▸ ACTIVITY
Report every line of the records beneath this task that holds the string "Dcoef".

▸ MATERIAL SHOWN
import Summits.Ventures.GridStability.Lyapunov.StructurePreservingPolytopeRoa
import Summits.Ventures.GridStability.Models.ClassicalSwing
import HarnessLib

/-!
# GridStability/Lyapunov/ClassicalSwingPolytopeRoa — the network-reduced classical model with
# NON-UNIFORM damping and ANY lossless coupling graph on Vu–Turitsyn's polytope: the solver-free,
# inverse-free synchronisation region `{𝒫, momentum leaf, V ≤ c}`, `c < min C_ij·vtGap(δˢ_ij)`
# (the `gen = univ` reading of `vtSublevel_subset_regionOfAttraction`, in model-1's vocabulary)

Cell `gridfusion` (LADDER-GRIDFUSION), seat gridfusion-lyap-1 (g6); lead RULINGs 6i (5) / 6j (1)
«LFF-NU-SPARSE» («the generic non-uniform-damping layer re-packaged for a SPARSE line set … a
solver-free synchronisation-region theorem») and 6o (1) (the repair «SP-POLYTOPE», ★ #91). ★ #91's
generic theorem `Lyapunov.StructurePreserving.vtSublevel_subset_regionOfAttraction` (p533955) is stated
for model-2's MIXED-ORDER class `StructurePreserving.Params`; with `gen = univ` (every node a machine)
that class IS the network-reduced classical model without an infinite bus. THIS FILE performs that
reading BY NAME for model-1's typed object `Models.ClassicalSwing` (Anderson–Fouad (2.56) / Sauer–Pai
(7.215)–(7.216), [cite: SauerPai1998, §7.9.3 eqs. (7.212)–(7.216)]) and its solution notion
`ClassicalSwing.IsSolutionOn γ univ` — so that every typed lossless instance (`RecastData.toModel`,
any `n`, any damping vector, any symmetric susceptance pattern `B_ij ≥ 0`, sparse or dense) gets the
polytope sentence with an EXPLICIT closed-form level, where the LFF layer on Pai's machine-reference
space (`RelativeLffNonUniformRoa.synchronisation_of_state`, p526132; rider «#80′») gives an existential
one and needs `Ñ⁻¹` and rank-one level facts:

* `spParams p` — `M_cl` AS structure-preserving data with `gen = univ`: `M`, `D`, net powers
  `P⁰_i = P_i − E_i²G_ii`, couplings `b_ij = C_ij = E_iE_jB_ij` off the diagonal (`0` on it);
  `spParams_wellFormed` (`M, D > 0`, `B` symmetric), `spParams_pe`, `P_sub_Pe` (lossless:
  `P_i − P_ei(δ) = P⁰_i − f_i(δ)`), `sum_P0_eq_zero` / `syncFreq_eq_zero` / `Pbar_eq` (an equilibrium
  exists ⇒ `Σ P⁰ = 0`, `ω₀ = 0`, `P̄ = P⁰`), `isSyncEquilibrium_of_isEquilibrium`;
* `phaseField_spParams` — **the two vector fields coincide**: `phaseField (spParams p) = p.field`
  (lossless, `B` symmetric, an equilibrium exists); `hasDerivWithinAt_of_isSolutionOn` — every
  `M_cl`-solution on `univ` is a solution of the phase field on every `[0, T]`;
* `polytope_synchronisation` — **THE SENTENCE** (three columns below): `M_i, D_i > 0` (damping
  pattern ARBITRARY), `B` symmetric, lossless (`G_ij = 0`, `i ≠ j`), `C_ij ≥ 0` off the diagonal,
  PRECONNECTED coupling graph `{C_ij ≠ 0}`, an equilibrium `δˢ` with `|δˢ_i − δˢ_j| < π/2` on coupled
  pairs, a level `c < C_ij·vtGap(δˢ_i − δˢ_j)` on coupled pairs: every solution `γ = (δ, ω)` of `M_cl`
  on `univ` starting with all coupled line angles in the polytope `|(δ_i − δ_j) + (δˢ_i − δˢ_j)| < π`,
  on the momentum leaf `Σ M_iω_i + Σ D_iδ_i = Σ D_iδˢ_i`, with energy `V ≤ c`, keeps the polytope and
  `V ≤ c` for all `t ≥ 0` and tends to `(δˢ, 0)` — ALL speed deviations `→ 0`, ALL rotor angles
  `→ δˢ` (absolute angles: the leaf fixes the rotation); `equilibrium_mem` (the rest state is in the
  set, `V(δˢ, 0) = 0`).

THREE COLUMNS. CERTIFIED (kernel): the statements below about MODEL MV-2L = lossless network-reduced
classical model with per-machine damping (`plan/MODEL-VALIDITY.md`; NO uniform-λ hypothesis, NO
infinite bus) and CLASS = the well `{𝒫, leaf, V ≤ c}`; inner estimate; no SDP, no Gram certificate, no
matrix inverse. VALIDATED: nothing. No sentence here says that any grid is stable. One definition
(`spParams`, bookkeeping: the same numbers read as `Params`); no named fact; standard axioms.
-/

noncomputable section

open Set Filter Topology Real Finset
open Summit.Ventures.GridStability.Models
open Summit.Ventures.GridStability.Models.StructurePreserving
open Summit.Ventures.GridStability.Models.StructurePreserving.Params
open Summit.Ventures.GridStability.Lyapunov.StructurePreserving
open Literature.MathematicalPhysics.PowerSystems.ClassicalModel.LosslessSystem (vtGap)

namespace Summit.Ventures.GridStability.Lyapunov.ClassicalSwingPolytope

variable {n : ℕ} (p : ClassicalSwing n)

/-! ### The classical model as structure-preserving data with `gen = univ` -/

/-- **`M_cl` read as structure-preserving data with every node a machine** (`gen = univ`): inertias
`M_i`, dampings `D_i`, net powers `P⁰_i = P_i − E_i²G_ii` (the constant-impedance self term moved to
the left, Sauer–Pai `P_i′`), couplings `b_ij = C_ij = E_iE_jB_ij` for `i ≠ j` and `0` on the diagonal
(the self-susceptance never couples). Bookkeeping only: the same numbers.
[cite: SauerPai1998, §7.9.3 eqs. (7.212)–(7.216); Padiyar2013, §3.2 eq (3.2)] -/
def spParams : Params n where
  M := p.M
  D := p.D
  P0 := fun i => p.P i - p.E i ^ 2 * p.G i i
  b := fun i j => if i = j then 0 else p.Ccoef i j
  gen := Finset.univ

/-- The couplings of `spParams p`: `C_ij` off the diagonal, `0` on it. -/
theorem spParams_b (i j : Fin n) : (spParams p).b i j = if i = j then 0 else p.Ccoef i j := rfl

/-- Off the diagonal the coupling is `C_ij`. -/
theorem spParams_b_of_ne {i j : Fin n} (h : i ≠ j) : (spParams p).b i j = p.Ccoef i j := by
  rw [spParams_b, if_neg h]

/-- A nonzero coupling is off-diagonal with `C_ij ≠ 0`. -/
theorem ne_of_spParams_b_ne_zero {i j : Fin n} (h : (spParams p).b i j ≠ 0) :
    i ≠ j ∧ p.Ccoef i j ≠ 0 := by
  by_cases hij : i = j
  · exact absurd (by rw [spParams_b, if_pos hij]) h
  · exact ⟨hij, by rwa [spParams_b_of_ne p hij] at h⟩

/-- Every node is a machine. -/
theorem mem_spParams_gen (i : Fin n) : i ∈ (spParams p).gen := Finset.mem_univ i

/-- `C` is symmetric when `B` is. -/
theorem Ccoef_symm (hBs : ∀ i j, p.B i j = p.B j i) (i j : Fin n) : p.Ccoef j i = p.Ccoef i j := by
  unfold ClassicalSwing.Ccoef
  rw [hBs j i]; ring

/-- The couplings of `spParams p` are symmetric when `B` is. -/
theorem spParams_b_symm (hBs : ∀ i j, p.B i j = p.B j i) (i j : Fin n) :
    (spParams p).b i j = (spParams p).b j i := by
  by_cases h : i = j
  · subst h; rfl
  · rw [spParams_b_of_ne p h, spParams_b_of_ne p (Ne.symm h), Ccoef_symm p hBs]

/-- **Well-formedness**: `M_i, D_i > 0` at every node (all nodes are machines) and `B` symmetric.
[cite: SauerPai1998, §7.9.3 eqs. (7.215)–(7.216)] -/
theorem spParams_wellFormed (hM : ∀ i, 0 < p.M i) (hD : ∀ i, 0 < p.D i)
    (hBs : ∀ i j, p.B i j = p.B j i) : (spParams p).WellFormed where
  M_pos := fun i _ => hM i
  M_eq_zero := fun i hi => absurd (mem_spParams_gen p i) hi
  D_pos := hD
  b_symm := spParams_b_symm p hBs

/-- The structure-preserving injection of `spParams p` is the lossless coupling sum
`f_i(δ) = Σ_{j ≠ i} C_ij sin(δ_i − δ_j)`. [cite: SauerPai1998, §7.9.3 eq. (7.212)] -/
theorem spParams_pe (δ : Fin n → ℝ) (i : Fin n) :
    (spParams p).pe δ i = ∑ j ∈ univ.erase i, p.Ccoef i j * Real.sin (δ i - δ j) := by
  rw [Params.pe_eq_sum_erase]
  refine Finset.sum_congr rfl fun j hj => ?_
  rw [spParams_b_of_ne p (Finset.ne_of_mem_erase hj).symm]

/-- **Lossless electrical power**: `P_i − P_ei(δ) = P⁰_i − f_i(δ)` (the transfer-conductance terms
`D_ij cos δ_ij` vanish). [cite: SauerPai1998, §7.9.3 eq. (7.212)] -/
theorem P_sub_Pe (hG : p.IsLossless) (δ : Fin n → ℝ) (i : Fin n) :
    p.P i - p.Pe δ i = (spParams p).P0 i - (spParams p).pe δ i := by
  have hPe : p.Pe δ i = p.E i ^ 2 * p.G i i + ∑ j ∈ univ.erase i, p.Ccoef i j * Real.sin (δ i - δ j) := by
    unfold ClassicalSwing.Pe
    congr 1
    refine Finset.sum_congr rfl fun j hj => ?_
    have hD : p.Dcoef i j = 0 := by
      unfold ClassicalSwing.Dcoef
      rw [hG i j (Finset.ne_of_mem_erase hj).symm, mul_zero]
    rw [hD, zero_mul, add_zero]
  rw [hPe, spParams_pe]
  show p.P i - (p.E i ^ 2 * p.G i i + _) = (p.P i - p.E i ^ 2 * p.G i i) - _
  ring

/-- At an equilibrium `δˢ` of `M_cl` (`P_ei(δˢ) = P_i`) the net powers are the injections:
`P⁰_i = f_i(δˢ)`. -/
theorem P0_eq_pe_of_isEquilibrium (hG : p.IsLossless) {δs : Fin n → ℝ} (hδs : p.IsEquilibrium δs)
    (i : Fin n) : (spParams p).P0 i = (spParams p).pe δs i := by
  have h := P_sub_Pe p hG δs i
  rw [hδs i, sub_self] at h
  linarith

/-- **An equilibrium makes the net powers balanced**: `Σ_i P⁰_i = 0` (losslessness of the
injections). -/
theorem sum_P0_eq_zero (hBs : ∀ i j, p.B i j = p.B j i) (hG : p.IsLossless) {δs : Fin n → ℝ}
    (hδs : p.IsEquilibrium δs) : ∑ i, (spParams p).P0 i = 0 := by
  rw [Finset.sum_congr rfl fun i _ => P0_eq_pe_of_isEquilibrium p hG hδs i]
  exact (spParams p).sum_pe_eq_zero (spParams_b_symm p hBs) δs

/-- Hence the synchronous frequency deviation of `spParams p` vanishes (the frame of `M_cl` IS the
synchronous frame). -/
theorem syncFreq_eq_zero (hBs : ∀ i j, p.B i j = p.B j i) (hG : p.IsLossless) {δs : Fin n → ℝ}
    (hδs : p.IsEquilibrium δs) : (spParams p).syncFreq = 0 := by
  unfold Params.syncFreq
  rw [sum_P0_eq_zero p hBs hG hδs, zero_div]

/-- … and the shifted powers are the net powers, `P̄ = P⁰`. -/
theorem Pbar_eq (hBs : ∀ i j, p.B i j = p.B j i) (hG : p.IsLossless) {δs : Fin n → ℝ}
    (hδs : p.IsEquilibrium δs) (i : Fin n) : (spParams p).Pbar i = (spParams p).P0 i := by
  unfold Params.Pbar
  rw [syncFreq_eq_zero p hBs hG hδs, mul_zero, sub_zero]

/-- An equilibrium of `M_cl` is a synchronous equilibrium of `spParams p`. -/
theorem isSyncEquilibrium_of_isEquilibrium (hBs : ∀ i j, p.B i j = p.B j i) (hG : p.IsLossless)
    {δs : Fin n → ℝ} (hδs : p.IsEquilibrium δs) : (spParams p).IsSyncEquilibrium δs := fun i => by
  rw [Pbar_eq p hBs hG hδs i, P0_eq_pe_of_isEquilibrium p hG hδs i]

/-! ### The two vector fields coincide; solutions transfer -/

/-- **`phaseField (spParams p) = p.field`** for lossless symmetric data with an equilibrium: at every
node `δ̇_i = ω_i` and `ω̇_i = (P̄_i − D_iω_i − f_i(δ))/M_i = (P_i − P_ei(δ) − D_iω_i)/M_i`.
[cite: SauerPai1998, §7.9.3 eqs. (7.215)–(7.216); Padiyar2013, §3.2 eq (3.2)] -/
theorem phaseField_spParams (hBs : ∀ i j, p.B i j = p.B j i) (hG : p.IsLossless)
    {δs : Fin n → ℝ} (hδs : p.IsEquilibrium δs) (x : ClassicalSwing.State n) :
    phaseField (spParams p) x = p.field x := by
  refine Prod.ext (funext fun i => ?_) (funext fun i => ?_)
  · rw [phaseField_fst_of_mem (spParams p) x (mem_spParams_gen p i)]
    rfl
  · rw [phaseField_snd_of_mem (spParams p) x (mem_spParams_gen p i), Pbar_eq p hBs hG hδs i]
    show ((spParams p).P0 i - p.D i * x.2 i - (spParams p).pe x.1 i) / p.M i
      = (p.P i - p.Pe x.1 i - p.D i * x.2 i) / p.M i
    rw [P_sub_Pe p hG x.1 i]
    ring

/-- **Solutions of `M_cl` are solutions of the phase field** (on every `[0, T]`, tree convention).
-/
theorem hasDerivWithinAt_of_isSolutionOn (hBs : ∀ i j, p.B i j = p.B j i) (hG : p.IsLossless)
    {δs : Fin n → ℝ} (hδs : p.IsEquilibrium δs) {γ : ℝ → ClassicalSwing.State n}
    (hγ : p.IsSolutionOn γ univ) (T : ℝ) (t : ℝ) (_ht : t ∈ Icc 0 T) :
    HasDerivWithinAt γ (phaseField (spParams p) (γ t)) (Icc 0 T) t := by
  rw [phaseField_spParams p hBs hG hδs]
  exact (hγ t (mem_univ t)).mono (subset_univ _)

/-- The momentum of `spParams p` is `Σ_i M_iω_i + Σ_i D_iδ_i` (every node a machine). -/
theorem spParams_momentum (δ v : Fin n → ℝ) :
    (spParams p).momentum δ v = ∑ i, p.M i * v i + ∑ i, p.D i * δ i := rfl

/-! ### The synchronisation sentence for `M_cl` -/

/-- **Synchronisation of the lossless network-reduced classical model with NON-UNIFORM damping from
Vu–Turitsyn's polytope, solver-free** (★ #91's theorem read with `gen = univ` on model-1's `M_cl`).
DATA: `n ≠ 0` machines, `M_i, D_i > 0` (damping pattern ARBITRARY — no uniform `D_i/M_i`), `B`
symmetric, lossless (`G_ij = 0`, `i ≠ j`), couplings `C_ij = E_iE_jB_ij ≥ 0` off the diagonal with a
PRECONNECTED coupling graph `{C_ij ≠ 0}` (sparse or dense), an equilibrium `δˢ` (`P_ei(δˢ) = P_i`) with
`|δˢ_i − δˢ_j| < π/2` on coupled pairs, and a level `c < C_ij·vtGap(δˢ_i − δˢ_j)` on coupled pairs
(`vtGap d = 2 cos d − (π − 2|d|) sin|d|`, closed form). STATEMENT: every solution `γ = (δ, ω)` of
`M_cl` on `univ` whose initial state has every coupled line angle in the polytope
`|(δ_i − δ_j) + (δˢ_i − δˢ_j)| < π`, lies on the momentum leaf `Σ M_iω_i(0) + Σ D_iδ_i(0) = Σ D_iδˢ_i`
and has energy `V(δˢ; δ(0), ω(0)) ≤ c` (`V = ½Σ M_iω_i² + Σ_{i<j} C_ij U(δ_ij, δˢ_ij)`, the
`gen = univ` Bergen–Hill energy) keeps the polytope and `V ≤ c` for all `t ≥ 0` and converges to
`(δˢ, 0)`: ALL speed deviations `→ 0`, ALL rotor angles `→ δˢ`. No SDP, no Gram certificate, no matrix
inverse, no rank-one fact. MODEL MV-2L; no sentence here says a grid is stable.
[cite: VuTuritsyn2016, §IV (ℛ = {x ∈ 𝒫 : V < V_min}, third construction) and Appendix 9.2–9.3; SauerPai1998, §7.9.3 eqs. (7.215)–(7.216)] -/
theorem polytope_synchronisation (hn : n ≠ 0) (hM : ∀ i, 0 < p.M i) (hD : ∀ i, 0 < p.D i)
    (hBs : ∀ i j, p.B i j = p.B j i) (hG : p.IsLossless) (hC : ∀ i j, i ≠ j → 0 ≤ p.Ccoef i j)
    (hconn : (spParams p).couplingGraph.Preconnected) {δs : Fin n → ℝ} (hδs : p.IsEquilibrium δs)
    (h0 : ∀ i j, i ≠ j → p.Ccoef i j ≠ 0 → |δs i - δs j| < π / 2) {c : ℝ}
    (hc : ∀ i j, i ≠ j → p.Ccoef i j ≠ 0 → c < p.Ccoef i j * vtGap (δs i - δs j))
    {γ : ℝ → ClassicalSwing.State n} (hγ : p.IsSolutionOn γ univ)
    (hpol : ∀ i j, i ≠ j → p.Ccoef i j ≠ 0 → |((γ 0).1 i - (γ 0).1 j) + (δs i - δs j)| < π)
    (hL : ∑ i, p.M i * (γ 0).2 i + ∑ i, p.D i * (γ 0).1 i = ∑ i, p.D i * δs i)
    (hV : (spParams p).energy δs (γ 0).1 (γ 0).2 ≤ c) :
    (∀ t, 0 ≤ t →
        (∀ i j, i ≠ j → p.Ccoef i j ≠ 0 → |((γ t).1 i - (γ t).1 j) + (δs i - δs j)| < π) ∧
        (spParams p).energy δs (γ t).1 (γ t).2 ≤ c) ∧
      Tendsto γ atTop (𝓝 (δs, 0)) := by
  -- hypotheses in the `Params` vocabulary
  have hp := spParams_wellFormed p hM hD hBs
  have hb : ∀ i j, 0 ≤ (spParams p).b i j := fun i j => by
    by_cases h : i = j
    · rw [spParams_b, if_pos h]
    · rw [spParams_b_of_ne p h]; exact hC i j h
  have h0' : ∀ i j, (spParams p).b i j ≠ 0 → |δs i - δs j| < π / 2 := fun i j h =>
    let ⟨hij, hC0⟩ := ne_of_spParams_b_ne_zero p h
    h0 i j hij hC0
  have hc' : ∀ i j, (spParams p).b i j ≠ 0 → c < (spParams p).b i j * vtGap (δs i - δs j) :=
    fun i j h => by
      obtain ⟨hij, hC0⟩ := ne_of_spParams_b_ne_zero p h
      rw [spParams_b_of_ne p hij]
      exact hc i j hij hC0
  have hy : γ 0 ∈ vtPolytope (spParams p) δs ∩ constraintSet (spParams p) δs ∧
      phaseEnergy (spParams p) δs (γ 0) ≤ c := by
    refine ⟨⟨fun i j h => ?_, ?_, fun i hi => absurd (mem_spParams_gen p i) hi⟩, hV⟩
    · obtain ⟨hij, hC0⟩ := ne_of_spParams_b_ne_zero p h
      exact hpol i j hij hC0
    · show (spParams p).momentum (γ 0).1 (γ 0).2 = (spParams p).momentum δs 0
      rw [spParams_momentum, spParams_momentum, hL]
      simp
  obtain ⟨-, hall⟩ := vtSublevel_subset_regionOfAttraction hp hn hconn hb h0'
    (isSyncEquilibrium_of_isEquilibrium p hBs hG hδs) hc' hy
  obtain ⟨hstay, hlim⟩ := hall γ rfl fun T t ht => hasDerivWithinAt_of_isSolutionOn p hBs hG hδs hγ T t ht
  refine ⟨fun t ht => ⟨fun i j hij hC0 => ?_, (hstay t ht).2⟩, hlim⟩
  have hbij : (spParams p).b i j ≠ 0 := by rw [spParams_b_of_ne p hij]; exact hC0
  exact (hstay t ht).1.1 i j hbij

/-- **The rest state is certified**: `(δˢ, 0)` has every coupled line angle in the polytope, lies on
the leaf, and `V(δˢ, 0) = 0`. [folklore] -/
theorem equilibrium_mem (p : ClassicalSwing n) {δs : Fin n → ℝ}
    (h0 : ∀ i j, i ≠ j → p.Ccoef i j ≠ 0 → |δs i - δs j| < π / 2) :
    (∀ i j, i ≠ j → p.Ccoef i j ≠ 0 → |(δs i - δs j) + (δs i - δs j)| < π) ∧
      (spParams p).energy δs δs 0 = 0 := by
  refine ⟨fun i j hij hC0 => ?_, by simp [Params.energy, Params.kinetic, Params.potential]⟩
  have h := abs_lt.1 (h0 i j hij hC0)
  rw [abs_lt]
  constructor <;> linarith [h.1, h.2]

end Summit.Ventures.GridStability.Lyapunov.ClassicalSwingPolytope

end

▸ SOLUTION
    have hD : p.Dcoef i j = 0 := by
      unfold ClassicalSwing.Dcoef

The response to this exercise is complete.